Out of a total of 40 individuals (26.7%) who had PTSD among the victims of RTA, 35 individuals who represented 23.3% prevalence of PTSD were gainfully employed prior to the accidents, while 5 individuals who represented 3.3% prevalence of PTSD were unemployed. The difference was statistically significant with those who were employed more likely to experience PTSD compared to those who were unemployed (X2 = 20.09, df = 1, p = 0.000). Gainfully employed prior to the RTAs was defined by the individual concerned having a source of income and independent; either being self employed, employed by the government or private establishments. The two control groups could not be comparatively compared on this demographic variable because individuals in the two control groups were staffs of two government hospitals in Enugu metropolis, south-eastern Nigeria (FNHE and NOHE). See Table 1.

Other socio-demographic variables

Other socio-demographic variables such as age, marital status and level of education did not show significant influence on the prevalence of PTSD among the victims of RTA and the two control groups.

Discussion

The findings of this study revealed that injured road traffic accident victims had higher prevalence of PTSD compared to the two control groups who did not experience RTA.

Female victims of road traffic accidents experienced PTSD more than the male victims of road traffic accidents. Those who were employed among the victims of road traffic accidents experienced PTSD more than those who were not employed. In the first control group from the general population, females experienced PTSD more than the males.

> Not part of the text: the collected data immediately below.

import Summits.QuantumFields.YangMills.Theorems.BalabanUVNodesN15PerCubeGreenSopGauged
import Summits.QuantumFields.YangMills.Theorems.BalabanUVNodesN15PerCubeGreenSopLocalModel
import Summits.QuantumFields.YangMills.Theorems.BalabanUVNodesN15CurvedGluingLocalGauges
import Summits.QuantumFields.YangMills.Theorems.BalabanUVNodesN15CovariantLandauSopRowCTUniform
import Summits.QuantumFields.YangMills.Theorems.BalabanUVNodesN15CovariantLandauProjection
import HarnessLib

/-!
# N15 = NE2, road (c) — PROGRAMME (PC), (PC-B): `(Q′G′²Q′ᵀ)⁻¹(U)` DECAYS, UNIFORMLY IN THE SCALE, FOR `U` IN BAŁABAN's PER-CUBE CLASS — the per-cube expansion (3.95)–(3.96) with flat local
# models in the cubes' gauges, glued by dag-n15-w2's FILE 46: ★★★★ `hasMaj_cSop_inv_of_reg335BigBox` (dag-n15-c g28, n15-c∕299e)

Cell `pub-ymgap`, seat `pub-ymgap-dag-n15-c` (generation g28; R134 (a), s1; HUMAN RULING D-0062).  `bears_on: R4∕N15 · K3⁸ SpineGivenEndpointR13SepCoPHV (stmt-QuantumFields-27366)`;
filed `--kind proof --supports stmt-QuantumFields-27366 --as helper` — COUNT-NEUTRAL.  0 `def`, 0 `sorry`.  Imports n15-c∕299d `…PerCubeGreenSopGauged` (`exists_gaugedSop_rows`), n15-c∕299c
`…PerCubeGreenSopLocalModel` (`localModel_hloc∕cutRow∕commRow∕defectRow`, `hasMaj_commOp_blockLipschitz₀`), dag-n15-w2 FILE 46 `…CurvedGluingLocalGauges` (`hasMaj_glued_of_localGauges`,
`glued_inverse_of_localGauges`), n15-c∕222b `…CovariantLandauSopRowCTUniform` (`flatSopRow_ct_uniform`), n15-c∕214 `…CovariantLandauProjection` (`isUnit_cSop`), n15-c∕262's cover geometry.
Nothing in the tree is modified.

WHY ((PC-B), [B9] (3.95)–(3.96) p.411: «β′G′²β′*C₀ = I − R, C₀ = Σ_□ h_□C_□h_□ … (β′G′²β′*)⁻¹ = C₀(I − R)⁻¹»; Cor. 3.8 p.410; (3.25) p.394 `R = I − G′Q′*(Q′G′²Q′*)⁻¹Q′G′`).  The Landau letter
of road (c) contains `(Q′G′²Q′ᵀ)⁻¹(U)`; for `U` in the PRINTED per-cube class (3.35) (no global small gauge) its decay must be assembled cube by cube.  THIS FILE does it in the model: at every
cube `□` of n15-c∕262's cover, in the cube's unitary gauge `u_□` (class (3.35) on the walk-locality box of `□`, n15-c∕299b), `S(U) = 𝕎_□ᵀS(U^{u_□})𝕎_□` (n15-c∕198), the flat local parametrix
`S(𝟙)⁻¹M_{χ_□}` (n15-c∕222b: `S(𝟙)⁻¹ ≤ C_S n^{d+1}e^{−δd}`) has cut rows, commutator rows `[S(U^{u_□}), M_{h_□}]S(𝟙)⁻¹M_χ = O(w⁻¹)` (block-Lipschitz partition, n15-c∕299a′'s row of
`S(U^{u_□})` at scale `n^{−(d+1)}`) and defect `M_h(S(U^{u_□}) − S(𝟙))S(𝟙)⁻¹M_χ = O(Σ(r_V) + e^{−δw})` (n15-c∕299a's closeness at scale `n^{−(d+1)}`, `d_Z ≥ w` on `supp h_□`) — n15-c∕299c∕299d
— so FILE 46 glues a two-sided inverse of `S(U)` with row `≤ 2N_ov|ι|²C_S n^{d+1}c_r·e^{−δ′d}` once `w = L^m ≥ w₀` and the (3.35) letters are `≤ R₀`; by `isUnit_cSop` it IS `mulVecLin S(U)⁻¹`.

HONEST FRAMING ∕ LIMITS.  MODEL carriers (n15-c∕262's cover of the doubled unit torus `2Lw`, `L ≥ 11`): the class (3.35) is ASKED on the walk-locality box of every cube (side `(L+10)w`,
more than half the torus — the model's cube regions have side `Lw`); all smallness displayed (`r_V`-letters and `σ(r_V)` against `R₀`, `w ≥ w₀`); no operator of record estimated; [B9] cited
for SHAPES ∕ MECHANISM, NOT the printed statements.  NE2⁺ NOT PRINTED, NOT proved; N15 of record untouched; K3⁸ OPEN; counts UNMOVED.  Restate-immune (no Theses import).
-/

noncomputable section

open scoped BigOperators Matrix Matrix.Norms.L2Operator

namespace Summit.QuantumFields.YangMills.BalabanUVNodes.N15.Gluing

open Real
open Literature.MathematicalPhysics.QuantumFieldTheory.Balaban1983to89
open Literature.MathematicalPhysics.QuantumFieldTheory.Balaban1983to89.B5Prop11Plancherel (Tor fine unitVec)
open Literature.MathematicalPhysics.QuantumFieldTheory.Balaban1983to89.B5Block118 (up bpt)
open Literature.MathematicalPhysics.QuantumFieldTheory.Balaban1983to89.B11SectG (BlockNorm HasMaj RowSum)
open Literature.MathematicalPhysics.QuantumFieldTheory.Balaban1983to89.B6RandomWalk (Triangle254)
open Literature.MathematicalPhysics.QuantumFieldTheory.Balaban1983to89.B6Prop26Gluing (mulOp mulOp_apply ind ind_nonneg)
open Literature.MathematicalPhysics.QuantumFieldTheory.Balaban1983to89.B6UnitTorusCarrier (unitTorusGeo triangle254_unitTorusGeo rowSum_unitTorusGeo unitTorusGeo_dist_nonneg unitTorusGeo_dist_self unitTorusGeo_dist_symm)
open Literature.MathematicalPhysics.QuantumFieldTheory.Balaban1983to89.B9Eq3117Current (gaugeTr)
open Literature.MathematicalPhysics.QuantumFieldTheory.Balaban1983to89.B9Eq39Adjoint (covD fluct)
open Summit.QuantumFields.YangMills.BalabanUVNodes.N15.CovLandau (cSop flatSopRow_ct_uniform isUnit_cSop)
open Summit.QuantumFields.YangMills.BalabanUVNodes.N15.BackgroundModel (kappa_ofBlocks)
open Literature.MathematicalPhysics.QuantumFieldTheory.King1986 (aK aK_pos aK_le aK_ge)
open Literature.MathematicalPhysics.QuantumFieldTheory.King1986.Torus (blockOf)
open Literature.Barriers.QuantumFields (traceForm)
open Summit.QuantumFields.YangMills.BalabanUVNodes.N15.MatrixSpecies (mmulOp coordMat basisConst liftBlk)
open Summit.QuantumFields.YangMills.BalabanUVNodes.N15.TwoGrid (cubeBlocks abs_chiCube_le_one)
open Summit.QuantumFields.YangMills.BalabanUVNodes.N15.CurvedSpecies (hasMaj_glued_of_localGauges glued_inverse_of_localGauges)

variable {d : ℕ}

section Inverse

variable {L : ℕ} [NeZero L]

/-- a right inverse of `mulVecLin S` for an invertible matrix `S` IS `mulVecLin S⁻¹`. [folklore] -/
theorem eq_mulVecLin_inv_of_comp_eq_id {m : Type} [Fintype m] [DecidableEq m] {S : Matrix m m ℝ} (hS : IsUnit S) {G : (m → ℝ) →ₗ[ℝ] (m → ℝ)}
    (hG : Matrix.mulVecLin S ∘ₗ G = LinearMap.id) : G = Matrix.mulVecLin S⁻¹ := by
  have hdet : IsUnit S.det := (Matrix.isUnit_iff_isUnit_det _).mp hS
  have hleft : Matrix.mulVecLin S⁻¹ ∘ₗ Matrix.mulVecLin S = LinearMap.id := by rw [← Matrix.mulVecLin_mul, Matrix.nonsing_inv_mul _ hdet, Matrix.mulVecLin_one]
  calc G = (Matrix.mulVecLin S⁻¹ ∘ₗ Matrix.mulVecLin S) ∘ₗ G := by rw [hleft, LinearMap.id_comp]
    _ = Matrix.mulVecLin S⁻¹ := by rw [LinearMap.comp_assoc, hG, LinearMap.comp_id]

In the second control group from the general population, females also experienced PTSD more than the males.

The prevalence of PTSD among the victims of RTAs in this study was found to be 26.7%. This compares with that of some previous study carried out in orthopedic hospitals [11, 12]. The findings also agreed with that of Shalev et al [13] who reported a PTSD prevalence of about thirty percent at one month, about seventeen percent at four months among trauma victims.

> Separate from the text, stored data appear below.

import Summits.CriticalPhenomena.PercolationContinuityZ3.Theorems.PercNearOneGluingNoHeavyLowerTailSahiTangentCylinderFourPairs

/-!
# `NoHeavyLowerTail` (crux stmt-CriticalPhenomena-4575), Sahi programme: **THE ORDER-4 CONTRACTION INEQUALITY FOR CYLINDER PAIRS ON EVERY CUBE —
# part 3: frozen configurations and the induction on `excess4`** (`D4cyl_nonneg`)

Support file (Sahi cell, seat `prim-sahi-p1`, generation 49; `--supports stmt-CriticalPhenomena-4575`).  Pure proofs, standard axioms, no `sorry`;
no definitions (the termination measure `excess4` is defined in part 2).  Part 1 (`…CylinderFourPoly`): real inequalities; part 2 (`…CylinderFourPairs`): `D4cyl` and the
erasure steps; part 4 (`…CylinderFourBridge`): the `sahiE` statement for `bernoulliWeight`.

THE RESULT (`D4cyl_nonneg`).  For every cube `{0,1}^ι`, every `p : ι → [0,1]`, `s ∈ [0,1]` and cylinder pairs `t_l ⊆ b_l` (`l < 4`): given `E₄ ≥ 0`
for the four top cylinders, `Δ₄(s) = D4cyl p s t b ≥ 0`.  FROZEN CASE (`D4cyl_nonneg_of_frozen`): when every defect `b_l ∖ t_l` misses the other
bottoms, each bottom splits as `b_l = t_l ⊔ d_l` with the `d_l` pairwise disjoint and off all tops, so `M(∪_{l∈S} b_l) = M(∪_{l∈S} t_l)·∏_{l∈S} M(d_l)`
and part 1's `frozen4_nonneg` (multilinear interpolation over the sixteen vertices) applies.  INDUCTION: a non-frozen configuration has a defect
coordinate lying in another bottom; erasing it lowers `Δ₄` (part 2) and `excess4`. [this work]
-/

namespace Summit.CriticalPhenomena.PercolationContinuityZ3.Theorems.SahiTangentCyl

open Finset
open scoped BigOperators

noncomputable section

variable {ι : Type*} [DecidableEq ι] {p : ι → ℝ}

variable [Fintype ι]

In the first control group, there was 8.0% prevalence of PTSD while in the second control group it was 8.7%. These findings are consistent with previous reports of PTSD prevalence among United States of America general population in which Breslau et al [14] and Kessler et al [15] reported a PTSD prevalence of eight to nine percent.

Among the victims of RTA and the control groups, there was consistent finding of females experiencing PTSD more than the males. This agreed with previous studies by Breslau et al [14] and Resnick et al [16]. It had been reported that men and women have different ways of responding to danger and expressing distress [17]. During traumatic events, females use dissociative defense mechanism more than males [18]. Females and males also have different self-schemas and world-schemas following exposure to similar traumatic events [19]. The findings that women have more negative self-schemas and world-schemas may be consistent with the increased diagnosis of PTSD in the women [20].

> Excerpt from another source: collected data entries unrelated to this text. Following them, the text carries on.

omit [NoZeroDivisors R] h2 in
/-- **`τD ↦ f_{τπ₀} = push(τψ₀)`**: the function `Γ/D → ℤ[Γ/D]` behind `X^*(β)` («the map `τ ↦ τπ₀` defines a bijection `Γ/D → Π`»; well defined
since `D ⊂ Γ₀` fixes `push(ψ₀)`). [cite: Milne1999, §6 p. 70 L5–L6, L12–L15] -/
def germ : Γ ⧸ D → (Γ ⧸ D →₀ R) := fun c =>
  Quotient.liftOn' c (fun g : Γ => pushFun R ((↑) : Γ → Γ ⧸ D) (act R g (psi ι Γ₀ R 1))) fun a b hab => by
    have hab' : a⁻¹ * b ∈ D := QuotientGroup.leftRel_apply.mp hab
    have hδ : a⁻¹ * b ∈ Γ₀ := h.le hab'
    change pushFun R ((↑) : Γ → Γ ⧸ D) (act R a (psi ι Γ₀ R 1)) = pushFun R ((↑) : Γ → Γ ⧸ D) (act R b (psi ι Γ₀ R 1))
    rw [show b = a * (a⁻¹ * b) by rw [mul_inv_cancel_left], act_mul, LinearMap.comp_apply, act_psi R h hδ, mul_one,
      pushFun_act R ((↑) : Γ → Γ ⧸ D) (g := a) (fun _ => rfl), pushFun_act R ((↑) : Γ → Γ ⧸ D) (g := a) (fun _ => rfl),
      pushFun_psi R h hδ, pushFun_psi R h Γ₀.one_mem, (QuotientGroup.eq (s := D)).mpr (by rwa [inv_one, one_mul])]

omit [NoZeroDivisors R] h2 in
/-- `germ(γD) = push(γψ₀)`. [cite: Milne1999, §6 p. 70 L12–L15] -/
theorem germ_coe (g : Γ) : germ R h (g : Γ ⧸ D) = pushFun R ((↑) : Γ → Γ ⧸ D) (act R g (psi ι Γ₀ R 1)) := rfl

omit [NoZeroDivisors R] h2 in
/-- `germ c + germ (ιc) = push(s^K)`. [cite: Milne1999, §6 p. 70 L12–L15] -/
theorem germ_add_germ_smul (c : Γ ⧸ D) : germ R h c + germ R h (ι • c) = pushFun R ((↑) : Γ → Γ ⧸ D) (onesFun R) := by
  induction c using QuotientGroup.induction_on with | H g => ?_
  rw [MulAction.Quotient.smul_coe, smul_eq_mul, germ_coe, germ_coe, ← map_add, h.comm g, act_mul, LinearMap.comp_apply, ← map_add,
    psi_add_act_iota_psi R h Γ₀.one_mem, act_onesFun]

/-- **`X^*(β) : X^*(L^Π) → X^*(P^K) ↪ ℤ[Γ/D]`, `[τD] ↦ f_{τπ₀}`** (`X^*(L^Π) = ℤ[Π]/{f = ιf, Σ f = 0}`, `Π ≅ Γ/D`). [cite: Milne1999, §6 p. 70
L5–L10 (Lemma 6.7)] -/
def betaPi : CharModule R (Γ ⧸ D) ι →ₗ[R] (Γ ⧸ D →₀ R) :=
  liftChar R ι (IsRegular.of_ne_zero h2) (germ R h) (pushFun R ((↑) : Γ → Γ ⧸ D) (onesFun R)) (germ_add_germ_smul R h)

/-- `X^*(β)[δ_{γD}] = push(γψ₀)`. [cite: Milne1999, §6 p. 70 L5–L10] -/
theorem betaPi_mk_single (g : Γ) :
    betaPi R h h2 (Submodule.Quotient.mk (Finsupp.single (g : Γ ⧸ D) 1)) = pushFun R ((↑) : Γ → Γ ⧸ D) (act R g (psi ι Γ₀ R 1)) :=
  liftChar_mk_single R ι _ _ _ _ (g : Γ ⧸ D)

/-- The composite `ℤ[Γ/D] ↠ X^*(L^Π) −X^*(β)→ ℤ[Γ/D]` has the printed basis values `σ ↦ push(ψ_τ)`, `ισ ↦ push(ιψ_τ)` (g17-#2
`HasPrintedValues`). [cite: Milne1999, §6 p. 70 L12–L16] -/
theorem hasPrintedValues_betaPi :
    HasPrintedValues (ι := ι) (Γ₀ := Γ₀) (LinearMap.id ∘ₗ betaPi R h h2 ∘ₗ (rel R (Γ ⧸ D) ι).mkQ) where
  coe τ hτ := by
    rw [LinearMap.comp_apply, LinearMap.comp_apply, Submodule.mkQ_apply, betaPi_mk_single, LinearMap.id_apply, act_psi R h hτ, mul_one]
  smul_coe τ hτ := by
    rw [LinearMap.comp_apply, LinearMap.comp_apply, Submodule.mkQ_apply, show ι • (τ : Γ ⧸ D) = ((ι * τ : Γ) : Γ ⧸ D) from rfl,
      betaPi_mk_single, LinearMap.id_apply, act_iota_mul_psi R h hτ, mul_one]

/-- **LEMMA 6.7's conclusion: `X^*(β) : X^*(L^Π) → X^*(P^K)` is injective** (for `d(2 − (n/d)d) ≠ 0`, i.e. `|Γ₀| ≠ 2` over `ℤ`; g17-#2).
[cite: Milne1999, §6 p. 70 Lemma 6.7] -/
theorem betaPi_injective (hd : (Fintype.card D : R) ≠ 0) (hn : (2 : R) - ((univ.filter (· ∈ Γ₀) : Finset Γ).card : R) ≠ 0) :
    Function.Injective (betaPi R h h2) :=
  injective_of_hasPrintedValues h (betaPi R h h2) LinearMap.id (hasPrintedValues_betaPi R h h2) h2 (card_hyp h hd hn)

/-- **`X^*(β̄) : X^*(L^Π̄) → ℤ[Γ/D]`, `[π̄] ↦ f_π̄ = push(ψ̄)`, `[ιπ̄] ↦ push(ιψ̄)`** (`Π̄ = {π̄, ιπ̄} ≅ Γ/Γ₀`). [cite: Milne1999, §6 p. 70 L25–L30
(Lemma 6.8, bottom arrow)] -/
def betaBar : CharModule R (Γ ⧸ Γ₀) ι →ₗ[R] (Γ ⧸ D →₀ R) :=
  liftChar R ι (IsRegular.of_ne_zero h2) (fun c => pushFun R ((↑) : Γ → Γ ⧸ D) (cosetCompl R c))
    (pushFun R ((↑) : Γ → Γ ⧸ D) (onesFun R)) fun c => by rw [← map_add, cosetCompl_add_cosetCompl_smul R h]

omit [DecidablePred (· ∈ D)] in
/-- `X^*(β̄)[δ_c] = push(cosetCompl c)`. [cite: Milne1999, §6 p. 70 L25–L30] -/
theorem betaBar_mk_single (c : Γ ⧸ Γ₀) :
    betaBar R h h2 (Submodule.Quotient.mk (Finsupp.single c 1)) = pushFun R ((↑) : Γ → Γ ⧸ D) (cosetCompl R c) :=
  liftChar_mk_single R ι _ _ _ _ c

omit [NoZeroDivisors R] [Fintype Γ] [DecidableEq Γ] [DecidablePred (· ∈ Γ₀)] [DecidablePred (· ∈ D)] h2 in
/-- Every `f ∈ ℤ[Γ/Γ₀]` is `f(Γ₀)·[Γ₀] + f(ιΓ₀)·[ιΓ₀]`. [cite: Milne1999, §6 p. 70 L23–L24] -/
theorem eq_single_add_single (f : Γ ⧸ Γ₀ →₀ R) :
    f = f ((1 : Γ) : Γ ⧸ Γ₀) • Finsupp.single ((1 : Γ) : Γ ⧸ Γ₀) 1 +
      f (ι • ((1 : Γ) : Γ ⧸ Γ₀)) • Finsupp.single (ι • ((1 : Γ) : Γ ⧸ Γ₀)) 1 := by
  have hΓ₀ : Setting ι Γ₀ Γ₀ := ⟨h.comm, h.mul_self, h.not_mem, h.mem_or_mem, le_rfl⟩
  have hne : ι • ((1 : Γ) : Γ ⧸ Γ₀) ≠ ((1 : Γ) : Γ ⧸ Γ₀) := hΓ₀.smul_ne_self _
  ext c
  induction c using QuotientGroup.induction_on with | H x => ?_
  simp only [Finsupp.add_apply, Finsupp.smul_apply, smul_eq_mul]
  rcases coe_eq_or h x ((1 : Γ) : Γ ⧸ Γ₀) with e | e
  · rw [e, Finsupp.single_eq_same, Finsupp.single_eq_of_ne hne.symm, mul_one, mul_zero, add_zero]
  · rw [e, Finsupp.single_eq_of_ne hne, Finsupp.single_eq_same, mul_zero, mul_one, zero_add]

/-- **LEMMA 6.8: `X^*(β̄) : X^*(L^Π̄) → X^*(P^K)` is injective** («as in the preceding lemma, one shows that the bottom arrow is injective»:
`f_π̄ = dΣ ισ_i` and `f_{ιπ̄} = dΣ σ_i` are linearly independent, `d ≠ 0`). [cite: Milne1999, §6 p. 70 Lemma 6.8] -/
theorem betaBar_injective (hd : (Fintype.card D : R) ≠ 0) : Function.Injective (betaBar R h h2) := by
  rw [← LinearMap.ker_eq_bot, Submodule.eq_bot_iff]
  intro x hx
  induction x using Submodule.Quotient.induction_on with | H f => ?_
  have k₀mem : ((1 : Γ) : Γ ⧸ D) ∈ halfCosets Γ₀ D := coe_mem_halfCosets Γ₀.one_mem
  -- the two sums `Σ_i ισ_i`, `Σ_i σ_i` evaluated through the numbering `frame`
  have e1 : ∀ s, (∑ k : ↥(halfCosets Γ₀ D), Finsupp.single (ι • (k : Γ ⧸ D)) (1 : R)) (frame h s) =
      Sum.elim (fun _ => (0 : R)) (fun _ => 1) s := by
    intro s
    rw [Finsupp.finsetSum_apply]
    simp_rw [← frame_inr h, Finsupp.single_apply, (frame h).injective.eq_iff]
    rcases s with k | k <;> simp
  have e2 : ∀ s, (∑ k : ↥(halfCosets Γ₀ D), Finsupp.single (k : Γ ⧸ D) (1 : R)) (frame h s) =
      Sum.elim (fun _ => (1 : R)) (fun _ => 0) s := by
    intro s
    rw [Finsupp.finsetSum_apply]
    simp_rw [← frame_inl h, Finsupp.single_apply, (frame h).injective.eq_iff]
    rcases s with k | k <;> simp
  rw [LinearMap.mem_ker, eq_single_add_single R h f, Submodule.Quotient.mk_add, Submodule.Quotient.mk_smul, Submodule.Quotient.mk_smul,
    map_add, map_smul, map_smul, betaBar_mk_single, betaBar_mk_single, cosetCompl_one_eq_psiBar R h, ← act_iota_cosetCompl R h,
    cosetCompl_one_eq_psiBar R h, pushFun_act R ((↑) : Γ → Γ ⧸ D) (g := ι) (fun _ => rfl), pushFun_psiBar R h,
    LinearMap.map_smul (act R ι), map_sum (act R ι)] at hx
  simp_rw [act_single, h.smul_smul_eq] at hx
  have hb : f (ι • ((1 : Γ) : Γ ⧸ Γ₀)) = 0 := by
    have := DFunLike.congr_fun hx (frame h (Sum.inl ⟨_, k₀mem⟩))
    rw [Finsupp.add_apply, Finsupp.smul_apply, Finsupp.smul_apply, Finsupp.smul_apply, Finsupp.smul_apply, e1, e2, Sum.elim_inl,
      Sum.elim_inl, Finsupp.zero_apply, smul_zero, smul_zero, zero_add, smul_eq_mul, smul_eq_mul, mul_one] at this
    exact (mul_eq_zero.mp this).resolve_right hd
  have ha : f ((1 : Γ) : Γ ⧸ Γ₀) = 0 := by
    have := DFunLike.congr_fun hx (frame h (Sum.inr ⟨_, k₀mem⟩))
    rw [Finsupp.add_apply, Finsupp.smul_apply, Finsupp.smul_apply, Finsupp.smul_apply, Finsupp.smul_apply, e1, e2, Sum.elim_inr,
      Sum.elim_inr, Finsupp.zero_apply, smul_zero, smul_zero, add_zero, smul_eq_mul, smul_eq_mul, mul_one] at this
    exact (mul_eq_zero.mp this).resolve_right hd
  have hf : f = 0 := by
    rw [eq_single_add_single R h f, ha, hb, zero_smul, zero_smul, add_zero]
  rw [hf, Submodule.Quotient.mk_zero]

end Maps

/-! ### §4 LEMMA 6.9: the square `X^*(T^Ψ) ⊕ X^*(T^Ψ̄) → X^*(S^K)` over `X^*(L^Π) ⊕ X^*(L^Π̄) → X^*(P^K)` is almost cartesian -/

section Square

variable [NoZeroDivisors R] (h : Setting ι Γ₀ D) (h2 : (2 : R) ≠ 0)

include h h2

/-- **Top arrow `X^*(T^Ψ) ⊕ X^*(T^Ψ̄) → X^*(S^K)`**, `(x, y) ↦ X^*(γ)x + X^*(γ̄)y`. [cite: Milne1999, §6 p. 71 L1–L3 (Lemma 6.9)] -/
def topMap : CharModule R Γ ι × CharModule R (Γ ⧸ Γ₀) ι →ₗ[R] serreLattice ι R :=
  LinearMap.codRestrict (serreLattice ι R) ((gammaPsi R h h2).coprod (gammaBar R h h2)) fun x => by
    rw [LinearMap.coprod_apply]
    exact Submodule.add_mem _ (gammaPsi_mem R h h2 x.1) (gammaBar_mem R h h2 x.2)

omit [DecidablePred (· ∈ D)] in
/-- [cite: Milne1999, §6 p. 71 L1–L3] -/
@[simp] theorem coe_topMap (x : CharModule R Γ ι × CharModule R (Γ ⧸ Γ₀) ι) :
    (topMap R h h2 x : Γ →₀ R) = gammaPsi R h h2 x.1 + gammaBar R h h2 x.2 := rfl

omit [NoZeroDivisors R] h h2 in
variable (ι Γ₀ D) in
/-- **Left arrow `X^*(T^Ψ) ⊕ X^*(T^Ψ̄) → X^*(L^Π) ⊕ X^*(L^Π̄)`**: `X^*(α′)` on the first summand is the push along `Ψ ≅ Γ → Γ/D ≅ Π`
(`γψ₀ ↦ γπ₀`), and `ψ̄ ↦ π̄` is the identity of `ℤ[Γ/Γ₀]/rel`. [cite: Milne1999, §6 p. 71 L1–L3 (Lemma 6.9); §5 p. 65 («reduction»)] -/
def leftMap : CharModule R Γ ι × CharModule R (Γ ⧸ Γ₀) ι →ₗ[R] CharModule R (Γ ⧸ D) ι × CharModule R (Γ ⧸ Γ₀) ι :=
  (push R ι ((↑) : Γ → Γ ⧸ D) fun _ => rfl).prodMap LinearMap.id

omit [Fintype Γ] [DecidableEq Γ] [DecidablePred (· ∈ Γ₀)] [DecidablePred (· ∈ D)] [NoZeroDivisors R] h h2 in
/-- [cite: Milne1999, §6 p. 71 L1–L3] -/
@[simp] theorem leftMap_apply (x : CharModule R Γ ι × CharModule R (Γ ⧸ Γ₀) ι) :
    leftMap ι Γ₀ D R x = (push R ι ((↑) : Γ → Γ ⧸ D) (fun _ => rfl) x.1, x.2) := rfl

/-- The values of the bottom arrow lie in `X^*(P^K)`. [cite: Milne1999, §6 p. 71 L1–L3] -/
theorem coprod_beta_mem (y : CharModule R (Γ ⧸ D) ι × CharModule R (Γ ⧸ Γ₀) ι) :
    ((betaPi R h h2).coprod (betaBar R h h2)) y ∈ weilLattice ι D R := by
  obtain ⟨y₁, y₂⟩ := y
  rw [LinearMap.coprod_apply]
  refine Submodule.add_mem _ ?_ ?_
  · induction y₁ using Submodule.Quotient.induction_on with | H f => ?_
    rw [betaPi, liftChar_mk, Finsupp.linearCombination_apply, Finsupp.sum]
    refine Submodule.sum_mem _ fun c _ => Submodule.smul_mem _ _ ?_
    induction c using QuotientGroup.induction_on with | H g => ?_
    rw [germ_coe]
    exact LinearMap.mem_range.mpr ⟨⟨_, act_mem_serreLattice R h g (psi_mem_serreLattice R h Γ₀.one_mem)⟩, rfl⟩
  · induction y₂ using Submodule.Quotient.induction_on with | H f => ?_
    rw [betaBar, liftChar_mk, Finsupp.linearCombination_apply, Finsupp.sum]
    refine Submodule.sum_mem _ fun c _ => Submodule.smul_mem _ _ ?_
    exact LinearMap.mem_range.mpr ⟨⟨_, cosetCompl_mem_serreLattice R h c⟩, rfl⟩

/-- **Bottom arrow `X^*(L^Π) ⊕ X^*(L^Π̄) → X^*(P^K)`**, `(x, y) ↦ X^*(β)x + X^*(β̄)y`. [cite: Milne1999, §6 p. 71 L1–L3 (Lemma 6.9)] -/
def bottomMap : CharModule R (Γ ⧸ D) ι × CharModule R (Γ ⧸ Γ₀) ι →ₗ[R] weilLattice ι D R :=
  LinearMap.codRestrict (weilLattice ι D R) ((betaPi R h h2).coprod (betaBar R h h2)) (coprod_beta_mem R h h2)

/-- [cite: Milne1999, §6 p. 71 L1–L3] -/
@[simp] theorem coe_bottomMap (y : CharModule R (Γ ⧸ D) ι × CharModule R (Γ ⧸ Γ₀) ι) :
    (bottomMap R h h2 y : Γ ⧸ D →₀ R) = betaPi R h h2 y.1 + betaBar R h h2 y.2 := rfl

In this study, those who had gainful employment before the RTA experienced PTSD more than the unemployed. This agrees with the reports of another study of RTA victims in which it was found that PTSD scores on Structured Clinical Interview for DSM-IV diagnosis (SCID) were significantly and positively associated with loss of job activity due to the accident [21]. Disruption of business and job activities with probable attendant financial difficulties among the injured victims of RTAs may have led to catastrophic appraisal of the future. Post-trauma factors like financial difficulties have been reported to be independently associated with symptoms of posttraumatic stress disorder [22]. This is more important in the environment of Sub-Saharan Africa where patronage for insurance is very limited.

Conclusions

The findings of this study point to the need for promoting development of consultation-liaison psychiatry services in trauma units of Nigerian hospitals, including orthopedic hospitals in different geographical zones of the country. Government policies aimed at improving standards of road construction and maintenance in order to forestall avoidable road traffic accidents are advocated in sub-Saharan African sub-region.